As the Internet grows to reach a mass audience, it is put to new uses. Electronic mail has emerged as a fundamental enabling technology for personal messaging. Important among these new uses are personal data interchange (PDI) and electronic commerce. Email may be used to communicate and authenticate one’s desires (ecommerce) or rapidly exchange formatted directory information (PDI). This chapter looks at options for securing email so that it may better support electronic commerce. The next chapter will discuss the first of these endeavors likely to become standard: the vCard PDI format.

Several of these emerging standards are being addressed and assisted by the Internet Mail Consortium (IMC), an industry body that promotes email-related standards and the broader uses of email for new activities. IMC members include the usual messaging crew: IBM, Microsoft, Netscape, Sun, Nokia, Qualcomm, and many others.

The road to secure email has been a hard one. There have been several proposals, such as Privacy Enhanced Mail (PEM, described in RFCs 1421–1424) and the MIME Object Security Services (MOSS, described in RFC 1848). Both of these were proposed Internet standards that were not widely adopted by industry.

There are currently two competing approaches to secure email, OpenPGP (based on the popular Pretty Good Privacy encryption freeware) and S/MIME (based on RSA technologies and X.509 certificates). OpenPGP is Qualcomm’s choice for Eudora, while Netscape has implemented S/MIME.

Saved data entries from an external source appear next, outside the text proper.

import Summits.AtomisticToContinuum.HydrodynamicLimit.Theorems.AnnealedZeroHorizonMeanFluxClosureCollisionalStressClosureD
import Summits.AtomisticToContinuum.HydrodynamicLimit.Theorems.AntiMazurCoboundariesShearStressHalfDrudeMarginal
import HarnessLib

/-!
# Stub VIRIAL `stub_collisionalVirialClosure` of crux `MeanFluxClosure`
# (stmt-AtomisticToContinuum-9256, route AnnealedZeroHorizon, line `registered`): EOS-free part A —
# translation covariance of collision functionals; the mean of a shifted collisional stress in equilibrium

The stub asks for the mean closure of `c · collisionalStress (Dφ) ∘ Φ_{t₁} + J_φ − I_φ` (`c = (N+1)⁻¹`). Its
EOS-free half — at CONSTANT profiles the collisional stress of `Dφ` has mean EXACTLY `0` under the homogeneous
local Gibbs law — is proved by TRANSLATION AVERAGING (part B, `…CollisionalVirialClosureB`). This file is the
pathwise and covariance machinery, for ARBITRARY pair kernels where possible:

* `collisionalTransferFunctional_congr_of_eqOn` — a collision functional over `(a, b]` only reads the curve on
  `(a, ∞)` (collision times, colliding pairs, left limits of a hard-sphere trajectory);
* `collisionalTransferFunctional_posShift` — GENERIC PATHWISE COVARIANCE: for the diagonal position shift
  `T_y z = (xᵢ + y, vᵢ)ᵢ` of a torus trajectory `γ`, the functional of ANY kernel `g` along `T_y ∘ γ` is the
  functional along `γ` of the shifted kernel `(i, j, pre, post) ↦ g i j (T_y pre) (T_y post)` (collision times
  `collisionTimes_posShift`, contact pairs `posShift_mem_contactSet_iff`, left limits `leftLim_posShift`); for
  the stress kernel `stressKernel A ∘ T_y = stressKernel (A (· + y))` (`Torus.geometry_sepVec_add_right`), so
  `collisionalStress A (T_y ∘ γ) = collisionalStress (A (· + y)) γ` (`collisionalStress_posShift`);
* `collisionalTransferFunctional_flow_posShift`, `collisionalStress_flow_posShift` — along the flow: for good `z`
  with good `T_y z` and `t₁ ≥ 0` the functional of the time-`t₁` point of `T_y z` over `(0, h]` is the
  shifted-kernel functional of the time-`t₁` point of `z` (`HardSphereFlow.flow_posShift_of_nonneg`, group
  property, locality in time); `G_N`-a.e. for every profile (`ae_collisionalStress_flow_posShift`);
* `continuous_collisionalTransferFunctional_param`, `integral_collisionalTransferFunctional_param` — along a
  trajectory the functional is a finite sum: continuous in, and integrable over, a parameter of the kernel
  (linearity in the kernel); `integral_stressKernel_translate`, `integral_collisionalStress_translate` — the
  `y`-average of `collisionalStress (A (· + y))` along a trajectory is the collisional stress of the CONSTANT
  field `∫_{𝕋ᵈ} A` (translation invariance of Haar measure);
* `integral_collisionalStress_translate_const` and its registered `∀`-form `stub_collisionalStressTranslateMean`
  (sub-goal of stmt-AtomisticToContinuum-9256) — at constant profiles `G_N` is `T_y`-invariant
  (`ShearStressHalfDrudeMarginal.integral_comp_posShift_localGibbsLaw_const`), so
  `E[c · collisionalStress (A (· + y)) ∘ Φ_{t₁}] = E[c · collisionalStress A ∘ Φ_{t₁}]` for every shift `y`.

References: H. Spohn, *Large Scale Dynamics of Interacting Particles* (1991), Part I §2.3, §3.2 (3.7), (3.15);
I. Gallagher, L. Saint-Raymond, B. Texier, *From Newton to Boltzmann* (2013), §1.1, §4.2 (homogeneity of the
torus dynamics).
-/

noncomputable section

namespace Summit.AtomisticToContinuum.HydrodynamicLimit.Theorems

open scoped BigOperators ENNReal Topology InnerProductSpace
open MeasureTheory Set Filter Function
open Literature.MathematicalPhysics.KineticTheory Literature.Analysis.FluidPDE Literature.Analysis.FunctionSpaces

namespace CollisionalVirialClosure

/-! ## Collision functionals only read the curve after the window starts -/

section Congr

variable {d : Type*} [Fintype d] {X : Type*} [TopologicalSpace X] [T2Space X] {N : ℕ} {ε : ℝ}
  {G : Geometry d X} {E : Type*} [AddCommMonoid E]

This chapter attempts to show the directions that these two proposals are taking, including their message formats. Similarities between the two are shown where they exist, but it should be clear that the proposals were not designed to interoperate. Since no Internet standard has yet been adopted, we will give an introduction to both, accepting that a true standard may be a long time in coming in this volatile segment of the industry.

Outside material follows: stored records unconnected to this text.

import Summits.QuantumFields.BalabanUV.T4Continuum.Support.NE7OneStepLetters
import Summits.QuantumFields.BalabanUV.T4Continuum.Support.AveragingDeficitMultiLevelFermat
import HarnessLib

/-!
# NE7CriticalMultiplier — THE LAGRANGE-MULTIPLIER FORM OF CRITICALITY: a configuration whose first variation vanishes on the kernel of the
# differential `levelQ'` of the multi-level constraint has `dAction U ψ = Λ(levelQ' ψ)` for EVERY skew torus direction, with a linear
# multiplier `Λ` on the coarse `𝔲(N)` fields (first isomorphism theorem + the tree's submersion `levelQ'_onto`), and `Λ` is `O(radius)` on every
# skew preimage ([Balaban1985Variational] (93)∕(141) «⟨𝒥, δA⟩ = 0 for all δA : QδA = 0 …» ⟹ the Euler–Lagrange system with a coarse multiplier)

Cell `pub-balaban`, rung (B)+1 sub-cell t4, lineage `b2b-balaban-t4-ne7-p1`, generation 66 (CRUX PROVER NE7 #1); hunt (h10) «ONE-STEP = CRIT ∧ CONV»,
memo `t4/b2b-balaban-t4-ne7-p1-g66/HUNT-H10-TWO-ROADS.md` §3 (step 1 of BOTH roads to CRIT-ONE-STEP: the Euler–Lagrange system with multiplier).
File F8.

WHAT ([folklore]; 0 def, 0 sorry).
§1 **`exists_factor_of_ker_le`** — linear algebra: `f : M →ₗ P`, `Q : M →ₗ N` surjective, `ker Q ≤ ker f` ⟹ `∃ g : N →ₗ P, ∀ x, f x = g (Q x)`
   (Mathlib's `Submodule.liftQ` and `LinearMap.quotKerEquivOfSurjective`).
§2 **`dActionL`** is NOT a definition of this file: the first variation `Φ ↦ dAction U (extDir P Φ) W` restricted to the `𝔲(N)` torus fields
   `skewSub d n P` is packaged as a linear map INSIDE the proofs (`NE7ExactCurrent.dAction_add` ∕ `dAction_smul`; `extDir` is pointwise linear).
   **`exists_multiplier`** — let `V` be unitary, `(L·tower L M′ j)`-periodic, `SmallField V x` with `LevelSmall d L j x` (so row NE3-R2's submersion
   `AveragingDeficitMultiLevelFermat.levelQ'_onto` holds at `V`), `U` any configuration, `W` any window; if `dAction U (extDir Φ) W = 0` for every skew
   torus field `Φ` with `levelQ' L M′ j V Φ = 0` (criticality on the kernel of the constraint's differential — for `U = V` an interior constrained
   minimiser this is the tree's Fermat theorem read on torus fields), then there is a LINEAR MULTIPLIER `Λ : skewSub d n M′ →ₗ[ℝ] ℝ` with
   `dAction U (extDir Φ) W = Λ (levelQ' L M′ j V Φ)` for EVERY skew torus field `Φ`; **`exists_multiplier_periodic`** — the same read on skew
   PERIODIC directions `ψ` of `ℤ^d` (`ψ = extDir (resDir ψ)`).
§3 **`abs_multiplier_le`** — for unitary `U` with `SmallField U a` the multiplier is `O(a)` on every skew preimage: `|Λ γ| ≤ a·Σ_{p∈W}‖(d_U (extDir Φ))(p)‖`
   whenever `levelQ' Φ = γ` (F3 `NE7OneStepLetters.abs_dAction_le_radius_mul`); a bounded right inverse of `levelQ'` (row NE3-R2's lifts
   `SpreadLift` ∕ `ReplicationRightInverseBound.liftIter`, to be plugged by the user) turns this into `‖Λ‖ = O(a)` — «the Lagrange multiplier of the
   constrained minimiser is O(curvature)», the size that memo H10's LOCAL-FLAT a-priori estimate and CONV-ONE-STEP's slop letter both consume.
HONEST FRAMING (page 1): linear algebra + bookkeeping over HYPOTHESES (criticality on `ker levelQ'`); nothing is asserted about Bałaban's minimisers;
NOT CRIT-ONE-STEP, NOT ONE-STEP, NOT NE7; spine 0∕9; finite T⁴ rung (B)+1 — NOT infinite volume, NOT mass gap, NOT Clay.  Continuum YM on T⁴ ⇐
BetaPertH ∧ nine spine estimates (0/9 proved); BetaPertH ⇐ (D1) ∧ (D4) ∧ CAP+tail; G-an2-4 gates asym, D1 and NE2/3/4.
-/

set_option autoImplicit false

open scoped BigOperators Matrix.Norms.L2Operator
open NormedSpace Finset Set

namespace Summit.QuantumFields.BalabanUV.T4Continuum.NE7CriticalMultiplier

open Literature.MathematicalPhysics.QuantumFieldTheory.Balaban1983to89
open B7Prop1Explicit B7Prop2Explicit MatrixLog UnitaryModel
open T4AveragingDeficitWall (IsUnitaryCfg IsSkewDir SmallField fineAction vary curl)
open T4AveragingDeficitWallBoundary (IsPeriodicCfg periodBox)
open AveragingDeficitPeriodicCounting (IsPeriodicDir)
open AveragingDeficitTorusChart (TDir extDir resDir extDir_resDir)
open AveragingDeficitTwoLevelPrep (skewSub)
open AveragingDeficitMultiLevelPrep (tower LevelSmall levelQ')
open AveragingDeficitMultiLevelFermat (levelQ'_onto)
open NE3HessForm (dAction)
open NE7ExactCurrent (dAction_add dAction_smul)
open NE7OneStepLetters (abs_dAction_le_radius_mul)

noncomputable section

/-! ## §1 Linear algebra: a functional vanishing on the kernel of a surjection factors through it -/

/-- **`ker Q ≤ ker f`, `Q` onto ⟹ `f = g ∘ Q`** for linear maps over a ring (first isomorphism theorem). [folklore] -/
theorem exists_factor_of_ker_le {R M N P : Type*} [Ring R] [AddCommGroup M] [Module R M] [AddCommGroup N] [Module R N]
    [AddCommGroup P] [Module R P] (f : M →ₗ[R] P) (Q : M →ₗ[R] N) (hQ : Function.Surjective Q)
    (h : LinearMap.ker Q ≤ LinearMap.ker f) : ∃ g : N →ₗ[R] P, ∀ x : M, f x = g (Q x) := by
  refine ⟨((LinearMap.ker Q).liftQ f h).comp (Q.quotKerEquivOfSurjective hQ).symm.toLinearMap, fun x => ?_⟩
  simp only [LinearMap.coe_comp, LinearEquiv.coe_coe, Function.comp_apply, LinearMap.quotKerEquivOfSurjective_symm_apply,
    Submodule.liftQ_apply]

variable {d : ℕ} {n : Type*} [Fintype n] [DecidableEq n]

/-! ## §2 The multiplier of a configuration critical on `ker levelQ'` -/

omit [Fintype n] [DecidableEq n] in
/-- `extDir` is additive. [folklore] -/
theorem extDir_add {P : ℕ} [NeZero P] (Φ Ψ : TDir d n P) : extDir P (Φ + Ψ) = extDir P Φ + extDir P Ψ := by
  funext x κ; rfl

omit [Fintype n] [DecidableEq n] in
/-- `extDir` is `ℝ`-homogeneous. [folklore] -/
theorem extDir_smul {P : ℕ} [NeZero P] (c : ℝ) (Φ : TDir d n P) : extDir P (c • Φ) = c • extDir P Φ := by
  funext x κ; rfl

/-- **THE LAGRANGE MULTIPLIER.**  `V` unitary, `(L·tower L M′ j)`-periodic, `SmallField V x`, `0 ≤ x`, `LevelSmall d L j x`; `U` any configuration,
`W` any window.  If `dAction U (extDir Φ) W = 0` for every `𝔲(N)` torus field `Φ` in `ker (levelQ' L M′ j V)`, then for some linear
`Λ : skewSub d n M′ →ₗ[ℝ] ℝ`:  `dAction U (extDir Φ) W = Λ (levelQ' L M′ j V Φ)` for EVERY `𝔲(N)` torus field `Φ`. [folklore] -/
theorem exists_multiplier [Nonempty n] {L M' : ℕ} [NeZero L] [NeZero M'] (hL : 1 ≤ L) (j : ℕ)
    {V : Site d → Fin d → (Matrix n n ℂ)ˣ} {x : ℝ} (hV : IsUnitaryCfg V) (hVP : IsPeriodicCfg V ((L : ℤ) * (tower L M' j : ℕ)))
    (hx : 0 ≤ x) (hls : LevelSmall d L j x) (hVx : SmallField V x)
    (U : Site d → Fin d → (Matrix n n ℂ)ˣ) (W : Finset (T4AveragingDeficitWall.Plaq d))
    (hcrit : ∀ Φ : TDir d n (L * tower L M' j), (∀ r κ, Φ r κ ∈ skewAdjoint (Matrix n n ℂ)) →
      levelQ' L M' j V Φ = 0 → dAction U (extDir (L * tower L M' j) Φ) W = 0) :
    ∃ Λ : ↥(skewSub d n M') →ₗ[ℝ] ℝ, ∀ Φ : TDir d n (L * tower L M' j), (∀ r κ, Φ r κ ∈ skewAdjoint (Matrix n n ℂ)) →
      dAction U (extDir (L * tower L M' j) Φ) W = Λ (levelQ' L M' j V Φ) := by
  set P : ℕ := L * tower L M' j with hP
  -- the first variation as a linear functional on the `𝔲(N)` torus fields
  let f : ↥(skewSub d n P) →ₗ[ℝ] ℝ :=
    { toFun := fun Φ => dAction U (extDir P (Φ : TDir d n P)) W
      map_add' := fun Φ Ψ => by
        simp only [Submodule.coe_add, extDir_add, dAction_add]
      map_smul' := fun c Φ => by
        simp only [Submodule.coe_smul, extDir_smul, dAction_smul, smul_eq_mul, RingHom.id_apply] }
  -- the constraint differential restricted to the `𝔲(N)` torus fields
  let Q : ↥(skewSub d n P) →ₗ[ℝ] ↥(skewSub d n M') := (levelQ' L M' j V).toLinearMap.comp (skewSub d n P).subtype
  have hQ : Function.Surjective Q := by
    intro γ
    obtain ⟨Φ, hΦ, hΦγ⟩ := levelQ'_onto (d := d) (n := n) (M' := M') hL j hV hVP hx hls hVx γ
    exact ⟨⟨Φ, hΦ⟩, hΦγ⟩
  have hker : LinearMap.ker Q ≤ LinearMap.ker f := by
    intro Φ hΦ
    rw [LinearMap.mem_ker] at hΦ ⊢
    exact hcrit (Φ : TDir d n P) Φ.2 hΦ
  obtain ⟨g, hg⟩ := exists_factor_of_ker_le f Q hQ hker
  refine ⟨g, fun Φ hΦ => ?_⟩
  exact hg ⟨Φ, hΦ⟩

/-- **THE SAME ON PERIODIC DIRECTIONS OF `ℤ^d`**: under the hypotheses of `exists_multiplier`, for every skew `(L·tower L M′ j)`-periodic `ψ`,
`dAction U ψ W = Λ (levelQ' L M′ j V (resDir ψ))` (`ψ = extDir (resDir ψ)`). [folklore] -/
theorem exists_multiplier_periodic [Nonempty n] {L M' : ℕ} [NeZero L] [NeZero M'] (hL : 1 ≤ L) (j : ℕ)
    {V : Site d → Fin d → (Matrix n n ℂ)ˣ} {x : ℝ} (hV : IsUnitaryCfg V) (hVP : IsPeriodicCfg V ((L : ℤ) * (tower L M' j : ℕ)))
    (hx : 0 ≤ x) (hls : LevelSmall d L j x) (hVx : SmallField V x)
    (U : Site d → Fin d → (Matrix n n ℂ)ˣ) (W : Finset (T4AveragingDeficitWall.Plaq d))
    (hcrit : ∀ Φ : TDir d n (L * tower L M' j), (∀ r κ, Φ r κ ∈ skewAdjoint (Matrix n n ℂ)) →
      levelQ' L M' j V Φ = 0 → dAction U (extDir (L * tower L M' j) Φ) W = 0) :
    ∃ Λ : ↥(skewSub d n M') →ₗ[ℝ] ℝ, ∀ ψ : Site d → Fin d → Matrix n n ℂ, IsSkewDir ψ → IsPeriodicDir ψ ((L * tower L M' j : ℕ) : ℤ) →
      dAction U ψ W = Λ (levelQ' L M' j V (resDir (L * tower L M' j) ψ)) := by
  haveI : NeZero (L * tower L M' j) := ⟨Nat.mul_ne_zero (NeZero.ne L) (AveragingDeficitMultiLevelPrep.tower_ne_zero L M' j)⟩
  obtain ⟨Λ, hΛ⟩ := exists_multiplier hL j hV hVP hx hls hVx U W hcrit
  refine ⟨Λ, fun ψ hψs hψP => ?_⟩
  have hres : ∀ r κ, resDir (L * tower L M' j) ψ r κ ∈ skewAdjoint (Matrix n n ℂ) := fun r κ => hψs _ _
  have h := hΛ (resDir (L * tower L M' j) ψ) hres
  rwa [extDir_resDir (L * tower L M' j) hψP] at h

/-! ## §3 The multiplier is `O(radius)` on every skew preimage -/

/-- **`|Λ γ| ≤ a·Σ_{p∈W}‖(d_U (extDir Φ))(p)‖` FOR EVERY SKEW PREIMAGE `Φ` OF `γ`**, when `U` is unitary with `SmallField U a` and `Λ` represents the
first variation as in `exists_multiplier` (F3's `abs_dAction_le_radius_mul`). [folklore] -/
theorem abs_multiplier_le [Nonempty n] {L M' : ℕ} [NeZero L] [NeZero M'] (j : ℕ) {V U : Site d → Fin d → (Matrix n n ℂ)ˣ}
    (hU : IsUnitaryCfg U) {a : ℝ} (hUa : SmallField U a) (W : Finset (T4AveragingDeficitWall.Plaq d))
    {Λ : ↥(skewSub d n M') →ₗ[ℝ] ℝ}
    (hΛ : ∀ Φ : TDir d n (L * tower L M' j), (∀ r κ, Φ r κ ∈ skewAdjoint (Matrix n n ℂ)) →
      dAction U (extDir (L * tower L M' j) Φ) W = Λ (levelQ' L M' j V Φ))
    {Φ : TDir d n (L * tower L M' j)} (hΦ : ∀ r κ, Φ r κ ∈ skewAdjoint (Matrix n n ℂ)) {γ : ↥(skewSub d n M')}
    (hΦγ : levelQ' L M' j V Φ = γ) :
    |Λ γ| ≤ a * ∑ p ∈ W, ‖curl U (extDir (L * tower L M' j) Φ) p‖ := by
  haveI : NeZero (L * tower L M' j) := ⟨Nat.mul_ne_zero (NeZero.ne L) (AveragingDeficitMultiLevelPrep.tower_ne_zero L M' j)⟩
  rw [← hΦγ, ← hΛ Φ hΦ]
  have hskew : IsSkewDir (extDir (L * tower L M' j) Φ) := fun x κ => hΦ _ _
  exact abs_dAction_le_radius_mul hU hskew hUa W

end

end Summit.QuantumFields.BalabanUV.T4Continuum.NE7CriticalMultiplier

There is no way to discuss all of the cryptographic details of either proposal in a short chapter, and we won’t try. Instead, anyone interested in that level of detail will have to review the draft IETF proposals available on the Web. (See the IMC’s site at http://www.imc.org/.) This chapter will focus on the format of S/MIME and OpenPGP messages so that those readers interested in creating or parsing email messages can recognize and, to some degree, interpret these formats.